Der DDR-Bürgerrechtler, der heute für die Stasi-Landesbeauftragten in Berlin und Potsdam arbeitet, kritisierte zudem die Stasi-Unterlagenbehörde. «Die Behörde ist ein bürokratischer Moloch geworden, in dem sogar Stasi-Leute und Angestellte aus dem DDR-Regierungsapparat mitarbeiten konnten und können, zum Teil in sensiblen Bereichen», sagte er. Als Grund nannte Schult die Arbeit der Behördenleiter.
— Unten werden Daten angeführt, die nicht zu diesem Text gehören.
import Summits.NavierStokesRegularity.FluidComputer.ClayBlowupLocalAlignment
import Summits.NavierStokesRegularity.FluidComputer.ClayBlowupZoomTypeI
import Summits.NavierStokesRegularity.NavierStokesRegularity.Theorems.LiouvilleConjectureNS
import HarnessLib

/-!
# (L) EXCLUDES TYPE I AT EVERY SINGULAR POINT, WITH THE CLAY FORCE: under KNSS's Liouville
# conjecture no singular point of a Clay blow-up carries a LOCAL Type I bound

Cell `ns-blowup`, seat `ns-blowup-ecbridge-2` (g11; the E–C endpoint theory seat). LABEL: E–C typing
(KERNEL — conditional on the tree's `@[conjecture]` `LiouvilleConjectureNS`, taken as an explicit
hypothesis `hL`; no new definition). WHAT THIS IS NOT: not Navier–Stokes evidence — a necessary
condition on the TYPE `ClayBlowup ν` with its Clay force; no inhabitant is claimed. Companion memo:
`run/shared/lean/pub/ns-blowup/ecbridge2/ECBRIDGE-2-MEMO-10.md`.

## Content

g10's `ClayBlowup.not_typeI_forced_of_liouvilleConjecture` ((L) ⇒ a Clay blow-up, with its force, is
not a Type I blow-up) needs the GLOBAL Type I bound `‖u(t, x)‖ ≤ C/√(T − t)` at all `x`, because its
zoom is centred at global near-maxima. With the LOCAL zoom (`exists_local_zoom_limit`) the hypothesis
localises to any ball around any one singular point:

* `ClayBlowup.not_localTypeI_one_of_liouvilleConjecture` (`ν = 1`) and
  **`ClayBlowup.not_localTypeI_of_liouvilleConjecture`** (every `ν > 0`) — `LiouvilleConjectureNS →`
  for every point `x₁` which is not backward bounded at `T`, every `r₀ > 0` and every `C`, the bound
  `‖u(t, x)‖ ≤ C/√(T − t)` for `t` near `T` and `x ∈ B(x₁, r₀)` FAILS; `DesignedBlowup` twin.

Proof: the local zoom limit `W` at `x₁` is a nontrivial bounded ancient mild solution of the unforced
equations with the Type I decay `√(−s)‖W(s, z)‖ ≤ C` (the local bound suffices: the physical points
`x_j + c_j z` enter `B(x₁, r₀)` eventually); (L) makes every slice a.e. constant, hence constant
(continuity), and a spatially constant ancient mild solution with Type I decay vanishes
(`false_of_sliceConst_of_typeI_decay`).

References: Koch–Nadirashvili–Seregin–Šverák, Acta Math. 203 (2009), §1 («(L) would exclude Type I
blow-up»), Prop 6.1 [cite: KochNadirashviliSereginSverak2009, §1 and Prop 6.1]; C. L. Fefferman, (C)
[cite: FeffermanClay2006, (C)].
-/

noncomputable section

namespace Summit.NavierStokesRegularity.FluidComputer

open Set MeasureTheory Filter Topology Function Metric
open scoped ENNReal NNReal
open Literature.Analysis Literature.Analysis.FluidPDE
open Summit.NavierStokesRegularity.NavierStokesRegularity

namespace ClayBlowup

/-- **(L) EXCLUDES A LOCAL TYPE I BOUND AT EVERY SINGULAR POINT (`ν = 1`, ANY Clay force)**: under
`LiouvilleConjectureNS`, at a point `x₁` which is not backward bounded no bound
`‖u(t, x)‖ ≤ C/√(T − t)` holds for `t` near `T` on a ball `B(x₁, r₀)`. The local zoom with force;
Type I passes to the limit; (L) and `false_of_sliceConst_of_typeI_decay`.
[cite: KochNadirashviliSereginSverak2009, §1 and Prop 6.1] -/
theorem not_localTypeI_one_of_liouvilleConjecture (Y : ClayBlowup 1)
    (hL : Summit.NavierStokesRegularity.NavierStokesRegularity.LiouvilleConjectureNS)
    {x₁ : EuclideanSpace ℝ (Fin 3)} (hx₁ : ¬ IsBackwardBoundedAt Y.u Y.T x₁) {r₀ : ℝ} (hr₀ : 0 < r₀)
    (C : ℝ) : ¬ ∀ᶠ t in 𝓝[<] Y.T, ∀ x ∈ ball x₁ r₀, ‖Y.u t x‖ ≤ C / Real.sqrt (Y.T - t) := by
  intro hC
  have hT := Y.T_pos
  -- ### the local zoom at `x₁`
  have hr' : 0 < min 1 (r₀ / 2) := lt_min one_pos (by positivity)
  have ht_b : Y.T / 2 ∈ Ico 0 Y.T := ⟨by positivity, by linarith⟩
  obtain ⟨t, x, φ, W, hφ, ht, hx, hk1, hWc0, hWdiv0, hWmild0, hW4, ⟨σ₁, hσ₁, hhalf⟩, hconv⟩ :=
    Y.exists_local_zoom_limit hx₁ hr' (min_le_left _ _) ht_b
  obtain ⟨c, hc⟩ : ∃ c : ℕ → ℝ, ∀ k, c k = ‖Y.u (t k) (x k)‖⁻¹ := ⟨_, fun k => rfl⟩
  simp_rw [← hc] at hconv
  have hM0 : ∀ k, 0 < ‖Y.u (t k) (x k)‖ := fun k => lt_of_lt_of_le (by positivity) (hk1 k)
  have hc0 : ∀ k, 0 < c k := fun k => by rw [hc k]; exact inv_pos.2 (hM0 k)
  have htI : ∀ k, t k ∈ Ioo 0 Y.T := fun k => ⟨lt_of_lt_of_le (by positivity) (ht k).1, (ht k).2⟩
  have hxr : ∀ k, dist (x k) x₁ < r₀ / 2 := fun k =>
    lt_of_lt_of_le (mem_ball.1 (hx k)) (min_le_right _ _)
  -- ### slice times → T⁻, amplitudes → 0
  have htT : Tendsto t atTop (𝓝[<] Y.T) := Y.tendsto_of_norm_ge one_pos htI hk1
  have hcto : Tendsto c atTop (𝓝 0) := by
    have hMto : Tendsto (fun k => ‖Y.u (t k) (x k)‖) atTop atTop := by
      refine tendsto_atTop_atTop.2 fun B => ⟨⌈B⌉₊, fun k hk => ?_⟩
      have h1 : (⌈B⌉₊ : ℝ) ≤ k := by exact_mod_cast hk
      linarith [Nat.le_ceil B, hk1 k]
    exact (tendsto_inv_atTop_zero.comp hMto).congr fun k => by simp [Function.comp, hc k]
  have htime : ∀ s ≤ 0, Tendsto (fun j => t (φ j) + c (φ j) ^ 2 * s) atTop (𝓝[<] Y.T) := by
    intro s hs
    have h1 : Tendsto (fun j => t (φ j)) atTop (𝓝 Y.T) :=
      (tendsto_nhdsWithin_iff.1 htT).1.comp hφ.tendsto_atTop
    have h2 : Tendsto (fun j => c (φ j) ^ 2 * s) atTop (𝓝 0) := by
      simpa using ((hcto.comp hφ.tendsto_atTop).pow 2).mul_const s
    refine tendsto_nhdsWithin_iff.2 ⟨by simpa using h1.add h2, Eventually.of_forall fun j => ?_⟩
    have : c (φ j) ^ 2 * s ≤ 0 := mul_nonpos_of_nonneg_of_nonpos (sq_nonneg _) hs
    exact lt_of_le_of_lt (by linarith) (ht (φ j)).2
  have hsqrt : ∀ s ≤ 0, ∀ j, c (φ j) * Real.sqrt (-s) ≤
      Real.sqrt (Y.T - (t (φ j) + c (φ j) ^ 2 * s)) := by
    intro s hs j
    have e1 : c (φ j) * Real.sqrt (-s) = Real.sqrt (c (φ j) ^ 2 * -s) := by
      rw [Real.sqrt_mul (sq_nonneg _), Real.sqrt_sq (hc0 _).le]
    rw [e1]
    refine Real.sqrt_le_sqrt ?_
    have e2 : c (φ j) ^ 2 * -s = -(c (φ j) ^ 2 * s) := by ring
    rw [e2]
    linarith [(ht (φ j)).2]
  have hsmall : ∀ A : ℝ, ∀ᶠ j in atTop, c (φ j) * A < r₀ / 4 := fun A => by
    have h : Tendsto (fun j => c (φ j) * A) atTop (𝓝 (0 * A)) :=
      (hcto.comp hφ.tendsto_atTop).mul_const A
    rw [zero_mul] at h
    exact h.eventually (gt_mem_nhds (by positivity))
  have hball : ∀ j (z : EuclideanSpace ℝ (Fin 3)), c (φ j) * ‖z‖ < r₀ / 2 →
      x (φ j) + c (φ j) • z ∈ ball x₁ r₀ := by
    intro j z hz
    rw [mem_ball, dist_eq_norm]
    have e : x (φ j) + c (φ j) • z - x₁ = (x (φ j) - x₁) + c (φ j) • z := by abel
    rw [e]
    have h1 : ‖x (φ j) - x₁‖ < r₀ / 2 := by rw [← dist_eq_norm]; exact hxr _
    have h2 : ‖c (φ j) • z‖ < r₀ / 2 := by
      rwa [norm_smul, Real.norm_of_nonneg (hc0 _).le]
    linarith [norm_add_le (x (φ j) - x₁) (c (φ j) • z)]
  -- ### (1) Type I passes to the limit
  have hIW : ∀ s < 0, ∀ z, Real.sqrt (-s) * ‖W s z‖ ≤ C := by
    intro s hs z
    have hs0 : 0 < Real.sqrt (-s) := Real.sqrt_pos.2 (by linarith)
    refine le_of_tendsto (((hconv s hs z).norm).const_mul _) ?_
    filter_upwards [(htime s hs.le).eventually hC, hsmall ‖z‖] with j hj hjz
    rw [norm_smul, Real.norm_of_nonneg (hc0 (φ j)).le]
    have h1 := hj (x (φ j) + c (φ j) • z) (hball j z (by linarith))
    have h2 := hsqrt s hs.le j
    have hTt : 0 < Real.sqrt (Y.T - (t (φ j) + c (φ j) ^ 2 * s)) :=
      lt_of_lt_of_le (mul_pos (hc0 _) hs0) h2
    have hC0 : 0 ≤ C := by
      have h0 := (norm_nonneg _).trans h1
      exact (div_nonneg_iff.1 h0).elim (fun h => h.1) fun h => absurd h.2 (not_le.2 hTt)
    have hcφ : 0 ≤ c (φ j) := (hc0 _).le
    calc Real.sqrt (-s) * (c (φ j) * ‖Y.u (t (φ j) + c (φ j) ^ 2 * s) (x (φ j) + c (φ j) • z)‖)
        ≤ Real.sqrt (-s) * (c (φ j) * (C / Real.sqrt (Y.T - (t (φ j) + c (φ j) ^ 2 * s)))) := by
          gcongr
      _ = C * (c (φ j) * Real.sqrt (-s) / Real.sqrt (Y.T - (t (φ j) + c (φ j) ^ 2 * s))) := by
          ring
      _ ≤ C * 1 := by
          gcongr
          rw [div_le_one hTt]; exact h2
      _ = C := mul_one C
  -- ### (2) the limit is non-trivial, smooth, a bounded ancient mild solution
  have hnt : ∃ s < 0, ∃ z, W s z ≠ 0 := by
    refine ⟨-(σ₁ / 2), by linarith, 0, fun h => ?_⟩
    have h1 := hhalf (-(σ₁ / 2)) ⟨by linarith, by linarith⟩
    rw [h, norm_zero] at h1
    linarith
  obtain ⟨hsm, -⟩ := smooth_and_bounds_of_bounded_ancient_oseenMild hWc0 hWdiv0 hWmild0 hW4
  have hslice : ∀ s < 0, ContDiff ℝ (⊤ : ℕ∞) (W s) := fun s hs =>
    hsm.comp_contDiff (contDiff_prodMk_right s) fun y => mk_mem_prod (mem_Iio.2 hs) (mem_univ y)
  have hWsc : ∀ s < 0, Continuous (W s) := fun s hs => (hslice s hs).continuous
  have hbam : IsBoundedAncientMildSolution 1 W :=
    isBoundedAncientMildSolution_of_oseen one_pos hWc0 ⟨4, hW4⟩ hWdiv0
      (fun s τ hsτ hτ z => by rw [one_mul]; exact hWmild0 s τ hsτ hτ z)
  -- ### (3) (L): every slice is a.e. constant, hence constant; Type I decay kills constants
  have hconst : ∀ s < 0, ∀ z, W s z = W s 0 := by
    intro s hs z
    obtain ⟨b, hb⟩ := hL W hbam (fun τ hτ => (hWsc τ hτ).aestronglyMeasurable) s hs
    have heq : W s = fun _ => b := ((hWsc s hs).ae_eq_iff_eq volume continuous_const).1 hb
    rw [heq]
  exact false_of_sliceConst_of_typeI_decay (C := C)
    (fun s hs => (hslice s hs).of_le (by norm_cast)) ⟨4, hW4⟩ hWdiv0 hWmild0 hnt hIW hconst

/-- **(L) EXCLUDES A LOCAL TYPE I BOUND AT EVERY SINGULAR POINT, WITH THE CLAY FORCE** (`μ > 0`, ANY
Clay force; (L) = `LiouvilleConjectureNS` is a hypothesis): at a point `x₁` which is not backward
bounded at `T`, for every `r₀ > 0` and `C` the bound `‖u(t, x)‖ ≤ C/√(T − t)` for `t` near `T` and
`x ∈ B(x₁, r₀)` fails. Localises g10's `not_typeI_forced_of_liouvilleConjecture` (viscosity
normalisation: `isBackwardBoundedAt_of_rescale`, `eventually_localTypeI_rescale`).
[cite: KochNadirashviliSereginSverak2009, §1 («(L) would exclude Type I blow-up»)] -/
theorem not_localTypeI_of_liouvilleConjecture {μ : ℝ} (X : ClayBlowup μ) (hμ : 0 < μ)
    (hL : Summit.NavierStokesRegularity.NavierStokesRegularity.LiouvilleConjectureNS)
    {x₁ : EuclideanSpace ℝ (Fin 3)} (hx₁ : ¬ IsBackwardBoundedAt X.u X.T x₁) {r₀ : ℝ} (hr₀ : 0 < r₀)
    (C : ℝ) : ¬ ∀ᶠ t in 𝓝[<] X.T, ∀ x ∈ ball x₁ r₀, ‖X.u t x‖ ≤ C / Real.sqrt (X.T - t) :=
  fun hC =>
    (X.rescale hμ one_pos).not_localTypeI_one_of_liouvilleConjecture hL
      (fun h => hx₁ (X.isBackwardBoundedAt_of_rescale hμ one_pos h)) hr₀ _
      (X.eventually_localTypeI_rescale hμ one_pos hC)

/-- **Under (L), every singular point is a point of LOCAL Type II growth, with the Clay force**
(`μ > 0`): for every `r₀ > 0`, every `C` and every `t₀ < T` there are `t ∈ (t₀, T)` and
`x ∈ B(x₁, r₀)` with `‖u(t, x)‖ > C/√(T − t)`. [cite: KochNadirashviliSereginSverak2009, §1] -/
theorem exists_gt_typeI_near_of_liouvilleConjecture {μ : ℝ} (X : ClayBlowup μ) (hμ : 0 < μ)
    (hL : Summit.NavierStokesRegularity.NavierStokesRegularity.LiouvilleConjectureNS)
    {x₁ : EuclideanSpace ℝ (Fin 3)} (hx₁ : ¬ IsBackwardBoundedAt X.u X.T x₁) {r₀ : ℝ} (hr₀ : 0 < r₀)
    (C : ℝ) {t₀ : ℝ} (ht₀ : t₀ < X.T) :
    ∃ t ∈ Ioo t₀ X.T, ∃ x ∈ ball x₁ r₀, C / Real.sqrt (X.T - t) < ‖X.u t x‖ := by
  by_contra hcon
  push Not at hcon
  refine X.not_localTypeI_of_liouvilleConjecture hμ hL hx₁ hr₀ C ?_
  filter_upwards [Ioo_mem_nhdsLT ht₀] with t ht x hx
  exact hcon t ht x hx

end ClayBlowup

/-- **(L) ⇒ no LOCAL Type I bound at any singular point of a designed blow-up, with its force.**
[cite: KochNadirashviliSereginSverak2009, §1] -/
theorem DesignedBlowup.not_localTypeI_of_liouvilleConjecture {ν : ℝ} (D : DesignedBlowup ν)
    (hν : 0 < ν) (hL : Summit.NavierStokesRegularity.NavierStokesRegularity.LiouvilleConjectureNS)
    {x₁ : EuclideanSpace ℝ (Fin 3)} (hx₁ : ¬ IsBackwardBoundedAt D.u D.T x₁) {r₀ : ℝ} (hr₀ : 0 < r₀)
    (C : ℝ) : ¬ ∀ᶠ t in 𝓝[<] D.T, ∀ x ∈ ball x₁ r₀, ‖D.u t x‖ ≤ C / Real.sqrt (D.T - t) :=
  D.toClayBlowup.not_localTypeI_of_liouvilleConjecture hν hL hx₁ hr₀ C

end Summit.NavierStokesRegularity.FluidComputer

end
Der frühere Behördenchef Joachim Gauck habe - wie Marianne Birthler heute - 'immer sehr staatsnah agiert, er hat politische statt Bürgerinteressen vertreten», sagte Schult.

Schult kritisierte insbesondere, dass die Stasi-Unterlagenbehörde kaum noch wissenschaftliche Arbeit herausgebe. «Was da in den letzten zwei Jahrzehnten an Forschungsergebnissen veröffentlicht wurde, ist einfach zu wenig für eine Behörde, zu deren Aufgabe es eben auch gehört, Strukturen und Arbeitsweise des DDR-Geheimdienstes zu analysieren.»

Als Beispiel nannte Schult das Handbuch zur Organisationsstruktur des MfS, das 1995 herausgegeben und seitdem nicht mehr aktualisiert wurde.